UK GDPR is the UK's domesticated version of the EU regulation, retained in law following Brexit. The substantive requirements are almost identical. The key practical differences are: the ICO is the supervisory authority (not EU data protection authorities), and the transfer mechanisms for sending data outside the UK follow the UK adequacy framework rather than the EU's. Organisations operating in both the UK and EU need to comply with both regimes.

How long do I have to respond to a Subject Access Request?

You must respond to a Subject Access Request within one calendar month of receiving it. You can extend this by a further two months for complex or numerous requests, but you must inform the individual within the first month that you are extending the deadline and explain why. There is no charge for responding to a SAR in most circumstances.
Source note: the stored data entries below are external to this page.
/-
Copyright: derived here (Resolution Observatory cell `pub-rosobs`, carver gen 58). AI-written Lean; AI review is weaker than expert
review.  The FROBENIUS-ROW step of engine 1's THEOREM B″ (THEOREM-LT-eng1-g38 §11): "`Σ aᵢ ℓᵢ^p = 0` with the `ℓᵢ` independent linear
forms forces `aᵢ = 0` — entrywise Frobenius preserves the rank of the coefficient matrix" (proved here over a perfect field, and in
general conditionally on the independence of the Frobenius rows).  Instrument — NOT a resolution theorem and NOT a statement about the
invariant of [AbramovichTemkinWlodarczyk2024].
-/
import Mathlib.LinearAlgebra.LinearIndependent.Lemmas
import Mathlib.FieldTheory.Perfect
import Mathlib.RingTheory.MvPolynomial.Basic
import Mathlib.Algebra.CharP.Lemmas
import Literature.AlgebraicGeometry.Resolution.DiffStableTriangular
import HarnessLib

/-!
# `p`-th powers of independent linear forms (THEOREM B″: "`c ≠ 0`")

Uniform value line: INSTRUMENT — elementary algebra for engine 1's THEOREM B″ in the cell's polynomial weighted-centre model `W(f)`;
NOT a resolution theorem, NOT a statement about the Abramovich–Temkin–Włodarczyk invariant, NOT summit progress; AI-written Lean, AI
review is weaker than expert review.

## Dictionary (THEOREM-LT §11, proof of THEOREM B″ ↔ this file)

The engine: "`c ≠ 0`: else `Σ aᵢℓᵢ^p = 0`, and the `p`-th powers of independent linear forms are independent (entrywise Frobenius
preserves the rank of the coefficient matrix), so `aᵢ = 0`."  With `ℓᵢ = Σ_j c i j · X_j` (coefficient rows `c i : n → K`):
* `sum_C_mul_linearForm_pow` — `Σᵢ aᵢ ℓᵢ^p = Σ_j (Σᵢ aᵢ (c i j)^p) X_j^p` (Frobenius additivity);
* the monomials `X_j^p` are independent — reused from the tree: `Resolution.sum_C_mul_X_pow_eq_zero_iff`
  (`DiffStableTriangular.lean`);
* `eq_zero_of_sum_C_mul_linearForm_pow_eq_zero` — if the FROBENIUS ROWS `j ↦ (c i j)^p` are linearly independent then
  `Σ aᵢ ℓᵢ^p = 0 ⇒ a = 0` (any field of exponential characteristic `p`);
* `linearIndependent_frobeniusRow` — over a PERFECT field the Frobenius rows of independent rows are independent (Mathlib's
  `LinearIndependent.map_of_surjective_injective` along the surjective Frobenius, entrywise map `RingHom.compLeft`), whence the unconditional perfect-field form
  `eq_zero_of_sum_C_mul_linearForm_pow_eq_zero_of_perfectRing`.  (A `Fin m`-indexed perfect-field independence lemma of the
  same content exists in a summit Theorems file, `Summit.Langlands…PhantomRMTransportFrobenius.linearIndependent_frobenius_comp`, which
  Literature cannot import; the version here is index-generic and phrased with `(c i j)^p`.)
The general-field rank statement (Frobenius is an injective field endomorphism, and rank is insensitive to the ground field) is NOT
formalised here; COR B‴ / THEOREM B⁗ of the engine assume `k` perfect anyway.

References: engine 1, THEOREM-LT-eng1-g38 §11; Frobenius / perfect fields [Lang2002, Ch. V §6, Ch. VII §7]; context
[AbramovichTemkinWlodarczyk2024] §5.  Statements elementary; formalisation ours.
-/

open MvPolynomial

namespace Literature.AlgebraicGeometry.Resolution.WeightedBlowup

namespace FrobeniusForms

variable {K : Type*} [Field K] (p : ℕ) [ExpChar K p]

/-- Over a perfect field, entrywise Frobenius preserves linear independence of coefficient rows ("preserves the rank of the coefficient
matrix"; ours via `LinearIndependent.map_of_surjective_injective`). [cite: Lang2002, Ch. V §6] -/
theorem linearIndependent_frobeniusRow [PerfectRing K p] {r n : Type*} (c : r → n → K) (hc : LinearIndependent K c) :
    LinearIndependent K (fun i j => c i j ^ p) := by
  -- entrywise Frobenius on rows, `Mathlib`'s `RingHom.compLeft`, as an additive map
  have h := hc.map_of_surjective_injective (frobenius K p) ((frobenius K p).compLeft n).toAddMonoidHom
    (surjective_frobenius K p) ?_ ?_
  · have e : (fun i j => c i j ^ p) = ⇑((frobenius K p).compLeft n).toAddMonoidHom ∘ c := by
      funext i j
      simp [frobenius_def]
    rw [e]
    exact h
  · intro m hm
    funext j
    have hj := congrFun hm j
    simp only [RingHom.toAddMonoidHom_eq_coe, AddMonoidHom.coe_coe, RingHom.compLeft_apply, Function.comp_apply,
      frobenius_def, Pi.zero_apply] at hj
    exact pow_eq_zero_iff (expChar_pos K p).ne' |>.mp hj
  · intro a m
    funext j
    simp [frobenius_def, mul_pow]

/-- Frobenius additivity on a linear combination of `p`-th powers of linear forms (ours):
`Σᵢ aᵢ (Σ_j c i j X_j)^p = Σ_j (Σᵢ aᵢ (c i j)^p) X_j^p`. [cite: Lang2002, Ch. V §6] -/
theorem sum_C_mul_linearForm_pow {r n : Type*} [Fintype r] [Fintype n] (a : r → K) (c : r → n → K) :
    (∑ i, C (a i) * (∑ j, C (c i j) * X j) ^ p : MvPolynomial n K) = ∑ j, C (∑ i, a i * c i j ^ p) * X j ^ p := by
  have hrow : ∀ i, ((∑ j, C (c i j) * X j) ^ p : MvPolynomial n K) = ∑ j, C (c i j ^ p) * X j ^ p := by
    intro i
    rw [sum_pow_char]
    refine Finset.sum_congr rfl fun j _ => ?_
    rw [mul_pow, C_pow]
  simp_rw [hrow, Finset.mul_sum, map_sum, Finset.sum_mul]
  rw [Finset.sum_comm]
  refine Finset.sum_congr rfl fun j _ => Finset.sum_congr rfl fun i _ => ?_
  rw [C_mul, mul_assoc]

/-- **THEOREM B″, "`c ≠ 0`" step** (conditional form, any field; ours): if the Frobenius rows `j ↦ (c i j)^p` are linearly
independent, then `Σᵢ aᵢ ℓᵢ^p = 0` (with `ℓᵢ = Σ_j c i j X_j`) forces `a = 0`. [cite: Lang2002, Ch. V §6] -/
theorem eq_zero_of_sum_C_mul_linearForm_pow_eq_zero {r n : Type*} [Fintype r] [Fintype n] (a : r → K) (c : r → n → K)
    (hc : LinearIndependent K (fun i j => c i j ^ p))
    (h : (∑ i, C (a i) * (∑ j, C (c i j) * X j) ^ p : MvPolynomial n K) = 0) : a = 0 := by
  rw [sum_C_mul_linearForm_pow] at h
  have hβ := (sum_C_mul_X_pow_eq_zero_iff _ (expChar_pos K p)).mp h
  have hsum : ∑ i, a i • (fun j => c i j ^ p) = 0 := by
    funext j
    simpa [Finset.sum_apply, Pi.smul_apply, smul_eq_mul] using hβ j
  funext i
  exact Fintype.linearIndependent_iff.mp hc a hsum i

/-- **THEOREM B″, "`c ≠ 0`" step over a perfect field** (ours): independent coefficient rows and `Σᵢ aᵢ ℓᵢ^p = 0` force `a = 0`.
[cite: Lang2002, Ch. V §6] -/
theorem eq_zero_of_sum_C_mul_linearForm_pow_eq_zero_of_perfectRing [PerfectRing K p] {r n : Type*} [Fintype r] [Fintype n]
    (a : r → K) (c : r → n → K) (hc : LinearIndependent K c)
    (h : (∑ i, C (a i) * (∑ j, C (c i j) * X j) ^ p : MvPolynomial n K) = 0) : a = 0 :=
  eq_zero_of_sum_C_mul_linearForm_pow_eq_zero p a c (linearIndependent_frobeniusRow p c hc) h

end FrobeniusForms

end Literature.AlgebraicGeometry.Resolution.WeightedBlowup
/-!
# `TropicalB` (stmt-ValiantsHypothesis-19771) — the THREE-LINK COMPARABILITY LAW: a chain of three registers coupled
# only through two order constraints `y < a`, `b < p` carries at most `(N + U + 1)·L₁(⌊log₂L₁⌋+1)·L₂(⌊log₂L₂⌋+1)`
# dominant terms (cubic in the number of register points, against the quartic slope count)

Helper file for the crux `Theses.KPlusLogSqLaw.TropicalB` (`--supports stmt-ValiantsHypothesis-19771 --as helper`), cell
`pub-symmetroid`, seat val-sym-trop-p2 (g5; lineage question R25(a) of HOME/val-sym-trop-p2/g4/PASS-THROUGH.md «three pivots:
exponent 2 or 3?»).  HONEST FRAMING: a structure theorem about a SUB-FAMILY of the terms of an ARBITRARY design, in the tree's
vocabulary (`IsDominant`, `tropWeight`, `termSign`); it extends the COMPARABILITY-SUM LAW `ComparabilitySum.card_dominant_le`
(val-sym-trop-p2 g4, p476777; two registers, one constraint) to THREE registers and TWO constraints.  It proves nothing about
`TropicalB` in its window and bears on neither `WeakLifting`, `MatrixDescartes` (stmt-ValiantsHypothesis-18050) nor VP ≠ VNP.

## Statement (`card_dominant_le_three`, in the part-2 file `…TropicalBComparabilityChainLaw`; this part 1 has the exchange lemmas
and the cross–cross count `cc_card_le`)
Inside any design `(d, v, ε)` of format `(m, K)` take terms `τ j y a b p u` (`j < N`; `y, a < L₁`; `b, p < L₂`; `u < U`) which,
whenever `y < a` and `b < p`, are present, pairwise distinct, and have weights
`tropWeight d v θ (τ j y a b p u) = θ·(s₁ j y + s₂ a b + s₃ p u) − (A j y + W a b + B p u)` for ARBITRARY integer tables:
three REGISTERS — an outer one indexed by `(j, y)`, a MIDDLE one indexed by its two positions `(a, b)`, an outer one `(p, u)` —
whose slopes and valuations ADD, the middle register being coupled to the first through `y < a` (window of length `L₁`) and
to the third through `b < p` (window of length `L₂`).  THEN the number of such members that are dominant (each at some integer
slope, against ALL present terms of the design) is at most `(N + U + 1) · L₁(⌊log₂ L₁⌋+1) · L₂(⌊log₂ L₂⌋+1)`.

## Proof (Gusfield's halving on BOTH constraint axes; the cross–cross members are a triple direct sum)
Assign a member to the dyadic node of window 1 at which its interval `[y, a)` is first split and to the dyadic node of window 2
at which `(b, p]` is first split.  Members sharing both nodes are pairwise FULLY EXCHANGEABLE (each of the three single-register
swaps is a feasible competitor), so two of them dominant at slopes `θ < θ'` have every register slope weakly increasing and at
least one strictly increasing (`s1_lt_of_cc`, `s2_lt_of_cc`, `s3_lt_of_cc`): a monotone staircase in three rank statistics,
`≤ N·a₁ + b₁·a₂ + U·b₂` members for half-windows `a₁ | b₁` and `a₂ | b₂` (`cc_card_le`).  Summing over the window-2 tree and then
over the window-1 tree gives the bound (part 2: `cross_card_le`, `window_card_le`, `card_dominant_le_three`).

## Why this family, and what the number means (located; numbers, not adjectives)
* THREE-PIVOT INTERVAL REGISTERS.  On an upper-Hessenberg support with the diagonal absent exactly at pivots `P₁ < P₂ < P₃`, wrap
  entries around each pivot and region classes on the subdiagonal (K = 5), the perfect matchings are EXACTLY the triples of
  interval cycles `[aᵢ, bᵢ] ∋ Pᵢ` with `b₁ < a₂`, `b₂ < a₃`; slope and valuation add over the cycles; the hypotheses hold with
  `(j, y) = (a₁, b₁ − P₁)`, `(a, b) = (a₂ − P₁, b₂ − P₂)`, `(p, u) = (a₃ − P₂, b₃)`.  Slope counting allows `≍ N·L₁·L₂·U` members
  (`≍ M⁴` at the natural sizes `N ≍ L₁ ≍ L₂ ≍ U ≍ M/4`); this file gives `≍ M³ log² M`; the seat's exact numerics
  (HOME/val-sym-trop-p2/g5/THREE-PIVOTS.md: threshold-model optimal corner paths, realised instances, local search) find only
  `≍ 1.2 ×` the number of register points, i.e. QUADRATIC — the cubic bound here is not believed tight; the obstruction to a
  quadratic proof is located there (the middle register's dominance-rectangle hull edges form a CUBIC budget, `L(L−1)(L+4)/3` for the
  diagonal order).  For two registers the tree now has the LINEAR law `ComparabilityLinear.card_dominant_le_linear` (val-sym-trop-p5
  g5): no logarithm at all.
* WHAT IT IS NOT.  Not a bound on designs (terms outside the family are not counted); not a statement about `K`.
-/

set_option linter.dupNamespace false
set_option autoImplicit false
What should I do if I have a data breach?

First, contain the breach and preserve evidence. Assess whether the breach is likely to result in a risk to individuals' rights and freedoms. If it is, notify the ICO within 72 hours of becoming aware of the breach. If it poses a high risk to individuals directly, notify the affected individuals without undue delay. Log the breach regardless of whether it meets the notification threshold. A documented breach response procedure, tested in advance, makes this process significantly less chaotic under pressure.